But you'll want to double check to make sure you're actually on the official Postal Service website, https://www.usps.com/

Complaints have been coming in from people who think they're working with the Post Office online to change their mailing address.  Instead, they're on unofficial sites getting hit with unnecessary extra fees.

"Consumers are being scammed $10, $15, maybe $30 for changing their address online," said Paul Krenn, U.S. Postal Inspector.

The sites are charging 15 to 30 times the real cost.
 
"The Postal Service provides this service either free of charge through the local post office, or for a dollar online," said Krenn.

Postal inspectors say the problem is that some websites are misrepresenting themselves.

"Commercial websites that purport to have some sort of relationship with the Postal Service but they do not," said Krenn.
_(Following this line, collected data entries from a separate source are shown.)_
import Literature.NumberTheory.PAdicHodge.AinfRamifiedOmegaPeriodNonvanishing
import Literature.NumberTheory.PAdicHodge.AinfRamifiedPTorsionTheta
import Literature.NumberTheory.PAdicHodge.EisensteinRootShortModelShape
import HarnessLib

/-!
# (N1′) over the ramified base under the ϖ-SHAPE of `[p]`: `∫_t ω ≠ 0` for every Tate-module point with `t₁ ≠ 0`, and for the
# good supersingular `𝒪_D`-models of the three K★ cells UNCONDITIONALLY (proofs only)

Topic `Literature/NumberTheory/PAdicHodge`; namespace `Literature.NumberTheory.PAdicHodge.AinfRamTop`. THEOREMS ONLY (no definition,
no named fact, no instance, no `sorry`). Assembly of `AinfRamifiedOmegaPeriodNonvanishing` (§1 `θ_𝒪([t]) = t₀`, §2 `[p][t⁺] = [t]`,
(L1′) `∫_t ω = 0 ⇒ [t] = 0`), `AinfRamifiedPTorsionTheta` ((L2′-θ): `[p]T = 0 ⇒ θ_𝒪(T) = 0` under the ϖ-shape and the
Hasse-valuation bound) and `EisensteinRootShortModelShape` (the ϖ-shape for the cell models).

WHY. `AinfRamifiedOmegaPeriodNonvanishing.omegaPeriod_ne_zero_of_seq_one_ne_zero` assumes `[p] = p·X·R + X^{p²}·S` with unit
`R(0), S(0)` — true for `ℤ`-models, FALSE for the `𝒪_D`-models of the K★ cells (`[X^p][p] ≡ A_p = 32a·ϱ^{r₄}` resp. `192b·ϱ^{r₆}`
is divisible by `ϱ^r`, not by `p = ϱ^e`). Here the same conclusion is derived from the TRUE ϖ-shape `[p] = ϱ·X·Q + X^{p²}·S`,
`S(0) ≡ −1 (mod ϱ)`, plus `A_p ∈ ϱ^r·𝒪_D` with `e < 2p − 1`, `e < r + (p − 1)`:

* `omegaPeriod_ne_zero_of_varpi_shape` — `∫_t ω = 0 ⟹ [t] = 0 ⟹ [p][t⁺] = 0 ⟹ θ_𝒪[t⁺] = 0` (L2′-θ) `⟹ t₁ = 0`;
* `omegaPeriod_model_five_ne_zero` / `omegaPeriod_model_seven_ne_zero` — for the models `⟨0,0,0,a ϱ^{r₄}, b ϱ^{r₆}⟩` read in
  `CoeffDisc D`, `(e, r₄) ∈ {(3,1), (6,4)}` at `5`, `(e, r₆) = (4, 2)` at `7`, `3r₄ = e t₄`, `2r₆ = e t₆`, unit
  `64a³p^{t₄} + 432b²p^{t₆}`: **`∫_t ω ≠ 0` for every `[p]`-compatible `t` with `t₀ = 0`, `t₁ ≠ 0`** — hypothesis (N1) of the
  de Rham socket for the three potentially supersingular K★ cells, unconditionally.

BSD is not proved by any of this; K★ (`stmt-BirchSwinnertonDyer-22226`) stays open.

## References
* [Fontaine1982FormesDifferentielles] J.-M. Fontaine, Invent. Math. 65 (1982), §5.
* [SilvermanAEC2009] J. H. Silverman, *AEC* (2009), IV.4.4, IV.7.5.
* [FarguesFontaine2018] L. Fargues, J.-M. Fontaine, Astérisque 406 (2018), §2.2.
-/

noncomputable section

open Ideal Field ValuativeRel

namespace Literature.NumberTheory.PAdicHodge

open Literature.NumberTheory.GaloisRepresentations
open Literature.NumberTheory.GaloisRepresentations.IsNonarchimedeanLocalField
open Literature.NumberTheory.GaloisRepresentations.LubinTate

namespace AinfRamTop

variable {F : Type} [Field F] [ValuativeRel F] [TopologicalSpace F] [IsNonarchimedeanLocalField F] [CharZero F]
  {p : ℕ} [Fact p.Prime] [Fact (¬ IsUnit (p : integerC F))] [IsAdicComplete (Ideal.span {(p : integerC F)}) (integerC F)]
  {hp : valuation F p < 1} {D : EisensteinRoot F p hp}
  {hθ : Function.Surjective (WittVector.fontaineTheta (integerC F) p)}

/-- **(N1′) under the ϖ-shape**: for `W` over `𝒪_D = ℤ_p[X]/(X^e − p)` (`p` odd) with `[p] = ϱ·X·Q + X^{p²}·S`,
`S(0) + 1 ∈ (ϱ)`, `A_p(W) ∈ ϱ^r·𝒪_D`, `e < 2p − 1`, `e < r + (p − 1)`, and every `[p]`-compatible `t` in `Ŵ(𝔪_{ℂ_F})` with
`t₀ = 0`, `t₁ ≠ 0`: **`∫_t ω ≠ 0`**. [cite: Fontaine1982FormesDifferentielles, §5] [cite: SilvermanAEC2009, IV.7.5] -/
theorem omegaPeriod_ne_zero_of_varpi_shape (W : WeierstrassCurve (EisensteinRoot.CoeffDisc D)) {e : ℕ}
    (hD : D.poly = Polynomial.X ^ e - Polynomial.C (p : ℤ_[p])) (hp2 : p ≠ 2) {Q S : PowerSeries (EisensteinRoot.CoeffDisc D)}
    (hshape : W.formalMul p = PowerSeries.C (EisensteinRoot.CoeffDisc.of D (AdjoinRoot.root D.poly)) * PowerSeries.X * Q +
      PowerSeries.X ^ (p ^ 2) * S)
    (hS : PowerSeries.constantCoeff S + 1 ∈ Ideal.span {EisensteinRoot.CoeffDisc.of D (AdjoinRoot.root D.poly)})
    {r : ℕ} {c : EisensteinRoot.CoeffDisc D} (hA : W.hasseCoeff p = EisensteinRoot.CoeffDisc.of D (AdjoinRoot.root D.poly ^ r) * c)
    (he2 : e < 2 * p - 1) (her : e < r + (p - 1))
    {t : ℕ → (maxNilIdealC F).toIdeal} (ht0 : (t 0 : CBall F) = 0) (htp : ∀ n, mulPC W (t (n + 1)) = t n)
    (h1 : (t 1 : CBall F) ≠ 0) : omegaPeriod W hθ t ht0 htp ≠ 0 := by
  intro h
  have hL1 : torsionLift W hθ t htp = 0 := torsionLift_eq_zero_of_omegaPeriod_eq_zero W ht0 htp h
  have hmul0 : (mulP W ⟨torsionLift W hθ (fun n => t (n + 1)) (mulPC_shift W htp), flim_mem_nilTheta _ _⟩ : AinfRamTop D) = 0 :=
    (mulP_torsionLift_shift W (hθ := hθ) htp).trans hL1
  have hθ0 := theta_torsionLift_eq_zero_of_mulP_eq_zero W hD hp2 hshape hS hA he2 her (t := fun n => t (n + 1))
    (mulPC_shift W htp) hmul0
  have hθ1 : theta D (torsionLift W hθ (fun n => t (n + 1)) (mulPC_shift W htp)) = t (0 + 1) :=
    theta_torsionLift_eq W (hθ := hθ) (t := fun n => t (n + 1)) (mulPC_shift W htp)
  rw [hθ1, zero_add] at hθ0
  exact h1 (Subtype.ext hθ0)

/-! ## The K★ cell models -/

omit [Fact (¬ IsUnit (p : integerC F))] [IsAdicComplete (Ideal.span {(p : integerC F)}) (integerC F)] in
/-- Transport of the ϖ-shape from `D.Coeff` to the discrete synonym `CoeffDisc D`. [cite: SilvermanAEC2009, IV.7.5] -/
theorem varpi_shape_map_coeffDisc (WD : WeierstrassCurve D.Coeff) {Q S : PowerSeries D.Coeff}
    (hshape : WD.formalMul p = PowerSeries.C (AdjoinRoot.root D.poly) * PowerSeries.X * Q + PowerSeries.X ^ (p ^ 2) * S)
    (hS : PowerSeries.constantCoeff S + 1 ∈ Ideal.span {AdjoinRoot.root D.poly}) :
    (WD.map (EisensteinRoot.CoeffDisc.of D).toRingHom).formalMul p =
        PowerSeries.C (EisensteinRoot.CoeffDisc.of D (AdjoinRoot.root D.poly)) * PowerSeries.X *
          PowerSeries.map (EisensteinRoot.CoeffDisc.of D).toRingHom Q +
        PowerSeries.X ^ (p ^ 2) * PowerSeries.map (EisensteinRoot.CoeffDisc.of D).toRingHom S ∧
      PowerSeries.constantCoeff (PowerSeries.map (EisensteinRoot.CoeffDisc.of D).toRingHom S) + 1 ∈
        Ideal.span {EisensteinRoot.CoeffDisc.of D (AdjoinRoot.root D.poly)} := by
  refine ⟨?_, ?_⟩
  · rw [← WeierstrassCurve.map_formalMul, hshape]
    simp only [map_add, map_mul, map_pow, PowerSeries.map_C, PowerSeries.map_X, RingEquiv.toRingHom_eq_coe, RingHom.coe_coe]
  · obtain ⟨c, hc⟩ := Ideal.mem_span_singleton'.1 hS
    rw [← PowerSeries.coeff_zero_eq_constantCoeff_apply, PowerSeries.coeff_map, PowerSeries.coeff_zero_eq_constantCoeff_apply,
      RingEquiv.toRingHom_eq_coe, RingHom.coe_coe, Ideal.mem_span_singleton']
    refine ⟨EisensteinRoot.CoeffDisc.of D c, ?_⟩
    rw [← map_mul, hc, map_add, map_one]

/-- **(N1′) on the two K★ cells at `5`**: for the models `⟨0,0,0,a ϱ^{r₄}, b ϱ^{r₆}⟩` over `𝒪_D = ℤ_5[X]/(X^e − 5)` with
`(e, r₄) ∈ {(3,1), (6,4)}`, `3r₄ = e t₄`, `2r₆ = e t₆`, `64a³5^{t₄} + 432b²5^{t₆} ∈ ℤ_5ˣ`: `∫_t ω ≠ 0` for every `[p]`-compatible
`t` with `t₀ = 0`, `t₁ ≠ 0`. [cite: Fontaine1982FormesDifferentielles, §5] [cite: SilvermanAEC2009, IV.7.5] -/
theorem omegaPeriod_model_five_ne_zero [Fact (5 : ℕ).Prime] [Fact (¬ IsUnit ((5 : ℕ) : integerC F))]
    [IsAdicComplete (Ideal.span {((5 : ℕ) : integerC F)}) (integerC F)] {hp : valuation F (5 : ℕ) < 1}
    {D : EisensteinRoot F 5 hp} {hθ : Function.Surjective (WittVector.fontaineTheta (integerC F) 5)} {e : ℕ}
    (hD : D.poly = Polynomial.X ^ e - Polynomial.C ((5 : ℕ) : ℤ_[5])) (a b : ℤ_[5]) {r₄ r₆ t₄ t₆ : ℕ}
    (hcell : e = 3 ∧ r₄ = 1 ∨ e = 6 ∧ r₄ = 4) (h₄ : 3 * r₄ = e * t₄) (h₆ : 2 * r₆ = e * t₆)
    (hu : IsUnit (64 * a ^ 3 * ((5 : ℕ) : ℤ_[5]) ^ t₄ + 432 * b ^ 2 * ((5 : ℕ) : ℤ_[5]) ^ t₆))
    {t : ℕ → (maxNilIdealC F).toIdeal} (ht0 : (t 0 : CBall F) = 0)
    (htp : ∀ n, mulPC (((⟨0, 0, 0, AdjoinRoot.of D.poly a * AdjoinRoot.root D.poly ^ r₄,
      AdjoinRoot.of D.poly b * AdjoinRoot.root D.poly ^ r₆⟩ : WeierstrassCurve D.Coeff).map
      (EisensteinRoot.CoeffDisc.of D).toRingHom)) (t (n + 1)) = t n)
    (h1 : (t 1 : CBall F) ≠ 0) :
    omegaPeriod (((⟨0, 0, 0, AdjoinRoot.of D.poly a * AdjoinRoot.root D.poly ^ r₄,
      AdjoinRoot.of D.poly b * AdjoinRoot.root D.poly ^ r₆⟩ : WeierstrassCurve D.Coeff).map
      (EisensteinRoot.CoeffDisc.of D).toRingHom)) hθ t ht0 htp ≠ 0 := by
  obtain ⟨Q, S, hshape, -, hS⟩ := formalMul_prime_varpi_shape_model (D := D) hD (Or.inl rfl) a b h₄ h₆ hu
    (fun _ => by rcases hcell with ⟨-, h⟩ | ⟨-, h⟩ <;> omega) (fun h => by norm_num at h)
  obtain ⟨hshape', hS'⟩ := varpi_shape_map_coeffDisc (p := 5) _ hshape hS
  exact omegaPeriod_ne_zero_of_varpi_shape _ hD (by norm_num) hshape' hS' (hasseCoeff_model_five a b r₄ r₆)
    (by rcases hcell with ⟨rfl, -⟩ | ⟨rfl, -⟩ <;> norm_num) (by rcases hcell with ⟨rfl, rfl⟩ | ⟨rfl, rfl⟩ <;> norm_num) ht0 htp h1

/-- **(N1′) on the K★ cell at `7`**: for the model `⟨0,0,0,a ϱ^{r₄}, b ϱ^{r₆}⟩` over `𝒪_D = ℤ_7[X]/(X^4 − 7)` with `(e, r₆) = (4, 2)`,
`3r₄ = e t₄`, `2r₆ = e t₆`, `64a³7^{t₄} + 432b²7^{t₆} ∈ ℤ_7ˣ`: `∫_t ω ≠ 0` for every `[p]`-compatible `t` with `t₀ = 0`, `t₁ ≠ 0`.
[cite: Fontaine1982FormesDifferentielles, §5] [cite: SilvermanAEC2009, IV.7.5] -/
theorem omegaPeriod_model_seven_ne_zero [Fact (7 : ℕ).Prime] [Fact (¬ IsUnit ((7 : ℕ) : integerC F))]
    [IsAdicComplete (Ideal.span {((7 : ℕ) : integerC F)}) (integerC F)] {hp : valuation F (7 : ℕ) < 1}
    {D : EisensteinRoot F 7 hp} {hθ : Function.Surjective (WittVector.fontaineTheta (integerC F) 7)} {e : ℕ}
    (hD : D.poly = Polynomial.X ^ e - Polynomial.C ((7 : ℕ) : ℤ_[7])) (a b : ℤ_[7]) {r₄ r₆ t₄ t₆ : ℕ}
    (hcell : e = 4 ∧ r₆ = 2) (h₄ : 3 * r₄ = e * t₄) (h₆ : 2 * r₆ = e * t₆)
    (hu : IsUnit (64 * a ^ 3 * ((7 : ℕ) : ℤ_[7]) ^ t₄ + 432 * b ^ 2 * ((7 : ℕ) : ℤ_[7]) ^ t₆))
    {t : ℕ → (maxNilIdealC F).toIdeal} (ht0 : (t 0 : CBall F) = 0)
    (htp : ∀ n, mulPC (((⟨0, 0, 0, AdjoinRoot.of D.poly a * AdjoinRoot.root D.poly ^ r₄,
      AdjoinRoot.of D.poly b * AdjoinRoot.root D.poly ^ r₆⟩ : WeierstrassCurve D.Coeff).map
      (EisensteinRoot.CoeffDisc.of D).toRingHom)) (t (n + 1)) = t n)
    (h1 : (t 1 : CBall F) ≠ 0) :
    omegaPeriod (((⟨0, 0, 0, AdjoinRoot.of D.poly a * AdjoinRoot.root D.poly ^ r₄,
      AdjoinRoot.of D.poly b * AdjoinRoot.root D.poly ^ r₆⟩ : WeierstrassCurve D.Coeff).map
      (EisensteinRoot.CoeffDisc.of D).toRingHom)) hθ t ht0 htp ≠ 0 := by
  obtain ⟨Q, S, hshape, -, hS⟩ := formalMul_prime_varpi_shape_model (D := D) hD (Or.inr rfl) a b h₄ h₆ hu
    (fun h => by norm_num at h) (fun _ => by rcases hcell with ⟨-, h⟩; omega)
  obtain ⟨hshape', hS'⟩ := varpi_shape_map_coeffDisc (p := 7) _ hshape hS
  exact omegaPeriod_ne_zero_of_varpi_shape _ hD (by norm_num) hshape' hS' (hasseCoeff_model_seven a b r₄ r₆)
    (by rcases hcell with ⟨rfl, -⟩; norm_num) (by rcases hcell with ⟨rfl, rfl⟩; norm_num) ht0 htp h1

end AinfRamTop

end Literature.NumberTheory.PAdicHodge

end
Consumers give these sites their new address and credit card information for the change of address service.  Some people complain they're continuing to be charged for extra services they never wanted. Some said the change of address was never done.
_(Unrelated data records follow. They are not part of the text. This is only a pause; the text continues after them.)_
import Summits.Ventures.GridStability.Models.PolynomialiseRel

/-!
# Recast of `n` machines tied to an infinite bus (multi-machine–infinite-bus; rung G1.a′)

Venture GRIDFUSION, cell `run/shared/lean/pub/gridfusion/`, PARTITION A8 (rung G1.a′ = the
Chiang-2011 three-bus cycle as printed by Josz–Molzahn–Tacchi–Sojoudi, ISGT 2019, arXiv:1811.01372
§II-A: «three synchronous machines connected in a cycle … the third bus sets the reference angle
(θ₃ = 0)», i.e. two machines with ABSOLUTE angles against a bus of fixed angle and frequency
[corpus:paper:arxiv-1811.01372 p0004]); seat gridfusion-model-1.

Construction: take `RecastData n` (`Polynomialise.lean`) and let node `0` be the INFINITE BUS — its
angle frozen, its speed deviation `0`, no swing equation — while machines `1..n` follow the classical
model `d.toModel` (Anderson–Fouad (2.56) / Sauer–Pai (7.216) with (5.157)). Variables (`3n`): the angle
block of `Polynomialise.lean` (`σ_{i+1} ↦ 2i`, `κ_{i+1} ↦ 2i+1`) and the speeds `ω_{i+1} ↦ 2n + i`
(`= ν_{i+1}` of `PolynomialiseRel.lean`, since `ω_0 ≡ 0`); the embedding is `embedRel`.
Recast: `σ̇_i = (1 − κ_i) ω_i` (`gσ`), `κ̇_i = σ_i ω_i` (`gκ`),
`ω̇_i = (e_i − P_{e,i}(z))/M_i − (D_i/M_i) ω_i` (`gωInf`, NON-uniform damping allowed).
SMIB (`SMIB.lean`) is the case `n = 1` written out by hand; this file is the general one.

Contents: `gωInf`, `gkInf`, `infField`, `IsInfBusSolutionOn`, `eval_gωInf`, and the exact-embedding
lemma `hasDerivWithinAt_embedInf`. MODELLED as `ClassicalSwing.lean` + the infinite-bus idealisation
(MODEL-VALIDITY row of the instance); nothing here says a grid is stable.
-/

noncomputable section

open Real Finset
open Literature.Computation.Certificates
open Literature.Computation.Certificates.SOS
open Literature.Computation.Certificates.SOS.Poly

namespace Summit.Ventures.GridStability.Models

namespace RecastData

variable {n : ℕ} (d : RecastData n)

/-- Infinite-bus recast `ω̇_i = (e_i − P_{e,i}(z))/M_i − (D_i/M_i) ω_i`, normalised. -/
def gωInf (i : Fin (n + 1)) : Poly :=
  Poly.norm (add (d.pacc i) (neg (smul (d.D i / d.M i) (pν i))))

/-- Component function of the infinite-bus recast: angle block as `gk`, then `ω̇_{i+1}` at `2n + i`. -/
def gkInf (k : ℕ) : Poly :=
  if h : k < 2 * n then
    (if k % 2 = 0 then gσ (⟨k / 2 + 1, by omega⟩ : Fin (n + 1))
      else gκ (⟨k / 2 + 1, by omega⟩ : Fin (n + 1)))
  else if h' : k < 3 * n then d.gωInf ⟨k - 2 * n + 1, by omega⟩ else []

/-- The infinite-bus recast field `[g_0, …, g_{3n−1}]` (interface I2 for rung G1.a′). -/
def infField : List Poly := (List.range (3 * n)).map d.gkInf

/-- Component access: `infField[k] = gkInf k` (also beyond the end). -/
theorem infField_getD (k : ℕ) : d.infField.getD k [] = d.gkInf k := by
  unfold infField
  rw [List.getD_eq_getElem?_getD, List.getElem?_map]
  by_cases hk : k < 3 * n
  · simp [List.getElem?_range hk]
  · have h2 : ¬ k < 2 * n := by omega
    simp [gkInf, hk, h2]

/-- Solutions of the `n`-machine–infinite-bus model on the time set `s`, written on the state space of
`ClassicalSwing (n+1)` with node `0` = the bus: the bus angle is frozen at `δ₀` and its speed
deviation is `0` on `s`, and every machine `i ≠ 0` obeys `dδ_i/dt = ω_i`,
`dω_i/dt = (e_i − P_{e,i}(δ) − D_i ω_i)/M_i` (the `i`-th components of `d.toModel.field`). -/
def IsInfBusSolutionOn (δ₀ : ℝ) (c : ℝ → ClassicalSwing.State (n + 1)) (s : Set ℝ) : Prop :=
  ∀ t ∈ s, (c t).1 0 = δ₀ ∧ (c t).2 0 = 0 ∧ ∀ i : Fin (n + 1), i ≠ 0 →
    HasDerivWithinAt (fun τ => (c τ).1 i) ((c t).2 i) s t ∧
      HasDerivWithinAt (fun τ => (c τ).2 i) ((d.toModel.field (c t)).2 i) s t

variable {δs : Fin (n + 1) → ℝ} (x : ClassicalSwing.State (n + 1))

/-- Faithful electrical power on the relative embedding, for the model `d.toModel`. -/
theorem eval_pPe_rel_toModel (h : d.EqData δs) (i : Fin (n + 1)) :
    (d.pPe i).eval (embedRel δs x) = d.toModel.Pe x.1 i := by
  rw [d.eval_pPe_rel 0 x h 0 i]; rfl

/-- **Faithful `ω̇` (infinite bus).** With the bus speed deviation `ω_0 = 0`, `gωInf i` evaluates on the
embedding to the `ω̇_i` of `d.toModel`. -/
theorem eval_gωInf (h : d.EqData δs) (i : Fin (n + 1)) (hM : d.M i ≠ 0) (h0 : x.2 0 = 0) :
    (d.gωInf i).eval (embedRel δs x) = (d.toModel.field x).2 i := by
  have hM' : (d.M i : ℝ) ≠ 0 := by exact_mod_cast hM
  simp only [gωInf, eval_norm, eval_add, eval_neg, eval_smul, pacc, eval_C, d.eval_pPe_rel_toModel x h,
    eval_pν, h0, sub_zero, ClassicalSwing.field, toModel]
  push_cast
  field_simp
  ring

/-- **Exact embedding lemma, infinite-bus form (chain rule).** Along every solution of the
`n`-machine–infinite-bus model, every recast coordinate `z_k = embedRel δ^s (c τ) k` satisfies
`dz_k/dt = g_k(z)` within `s`, `g = infField`. -/
theorem hasDerivWithinAt_embedInf (h : d.EqData δs) (hM : ∀ i, d.M i ≠ 0) {δ₀ : ℝ}
    {c : ℝ → ClassicalSwing.State (n + 1)} {s : Set ℝ} (hc : d.IsInfBusSolutionOn δ₀ c s)
    {t : ℝ} (ht : t ∈ s) (k : ℕ) :
    HasDerivWithinAt (fun τ => embedRel δs (c τ) k) ((d.infField.getD k []).eval (embedRel δs (c t))) s t := by
  rw [infField_getD]
  obtain ⟨hδ0, hω0, hsol⟩ := hc t ht
  -- coordinate derivatives: the bus is frozen, the machines follow the model
  have h1 : ∀ j, HasDerivWithinAt (fun τ => (c τ).1 j) ((c t).2 j) s t := by
    intro j
    by_cases hj : j = 0
    · subst hj
      rw [hω0]
      exact (hasDerivWithinAt_const t s δ₀).congr (fun τ hτ => (hc τ hτ).1) hδ0
    · exact ((hsol j hj).1)
  have h2 : ∀ j, j ≠ 0 → HasDerivWithinAt (fun τ => (c τ).2 j) ((d.toModel.field (c t)).2 j) s t :=
    fun j hj => (hsol j hj).2
  have h20 : HasDerivWithinAt (fun τ => (c τ).2 0) 0 s t :=
    (hasDerivWithinAt_const t s (0 : ℝ)).congr (fun τ hτ => (hc τ hτ).2.1) hω0
  have hu : ∀ j, HasDerivWithinAt (fun τ => u δs (c τ) j) ((c t).2 j - (c t).2 0) s t := fun j => by
    simpa [u] using ((h1 j).sub (h1 0)).sub_const (δs j - δs 0)
  by_cases hk : k < 2 * n
  · by_cases hpar : k % 2 = 0
    · have e1 : ∀ y : ClassicalSwing.State (n + 1), embedRel δs y k = sin (u δs y ⟨k / 2 + 1, by omega⟩) :=
        fun y => by rw [embedRel_of_lt δs y hk, embed_even δs y hk hpar]
      simp only [gkInf, hk, hpar, dif_pos, if_true, e1, eval_gσ]
      simpa [mul_comm] using (hu ⟨k / 2 + 1, by omega⟩).sin
    · have e1 : ∀ y : ClassicalSwing.State (n + 1),
          embedRel δs y k = 1 - cos (u δs y ⟨k / 2 + 1, by omega⟩) :=
        fun y => by rw [embedRel_of_lt δs y hk, embed_odd δs y hk hpar]
      simp only [gkInf, hk, hpar, dif_pos, if_false, e1, eval_gκ]
      simpa [mul_comm] using ((hu ⟨k / 2 + 1, by omega⟩).cos).const_sub 1
  · by_cases hk' : k < 3 * n
    · have hi : (⟨k - 2 * n + 1, by omega⟩ : Fin (n + 1)) ≠ 0 := by
        intro h'; have := congrArg Fin.val h'; simp at this
      simp only [gkInf, hk, hk', dif_neg, dif_pos, not_false_eq_true, embedRel_mid δs _ hk hk',
        d.eval_gωInf _ h _ (hM _) hω0]
      have h3 := (h2 _ hi).sub h20
      rw [sub_zero] at h3
      exact h3
    · simp only [gkInf, hk, hk', dif_neg, not_false_eq_true, embedRel_high δs _ hk', eval_nil]
      exact hasDerivWithinAt_const _ _ _

end RecastData

end Summit.Ventures.GridStability.Models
"It's interesting, but the victims in this scam often call the Postal Service to help them resolve the issue, when unfortunately there is nothing the Postal Service can do, at that point, to stop the subscription charges or correct the error," said Krenn.

Scambook, an online complaint platform, has received more than 300 complaints about these sites from consumers in the last month.

Postal inspectors say if you are moving, there are few simple guidelines.

  • Log on to moversguide.usps.com or pick up a moving kit at the post office.
  • If you submit a change of address through the Post Office online, there is a required $1 verification fee.
  • Going to the Post Office is free of charge.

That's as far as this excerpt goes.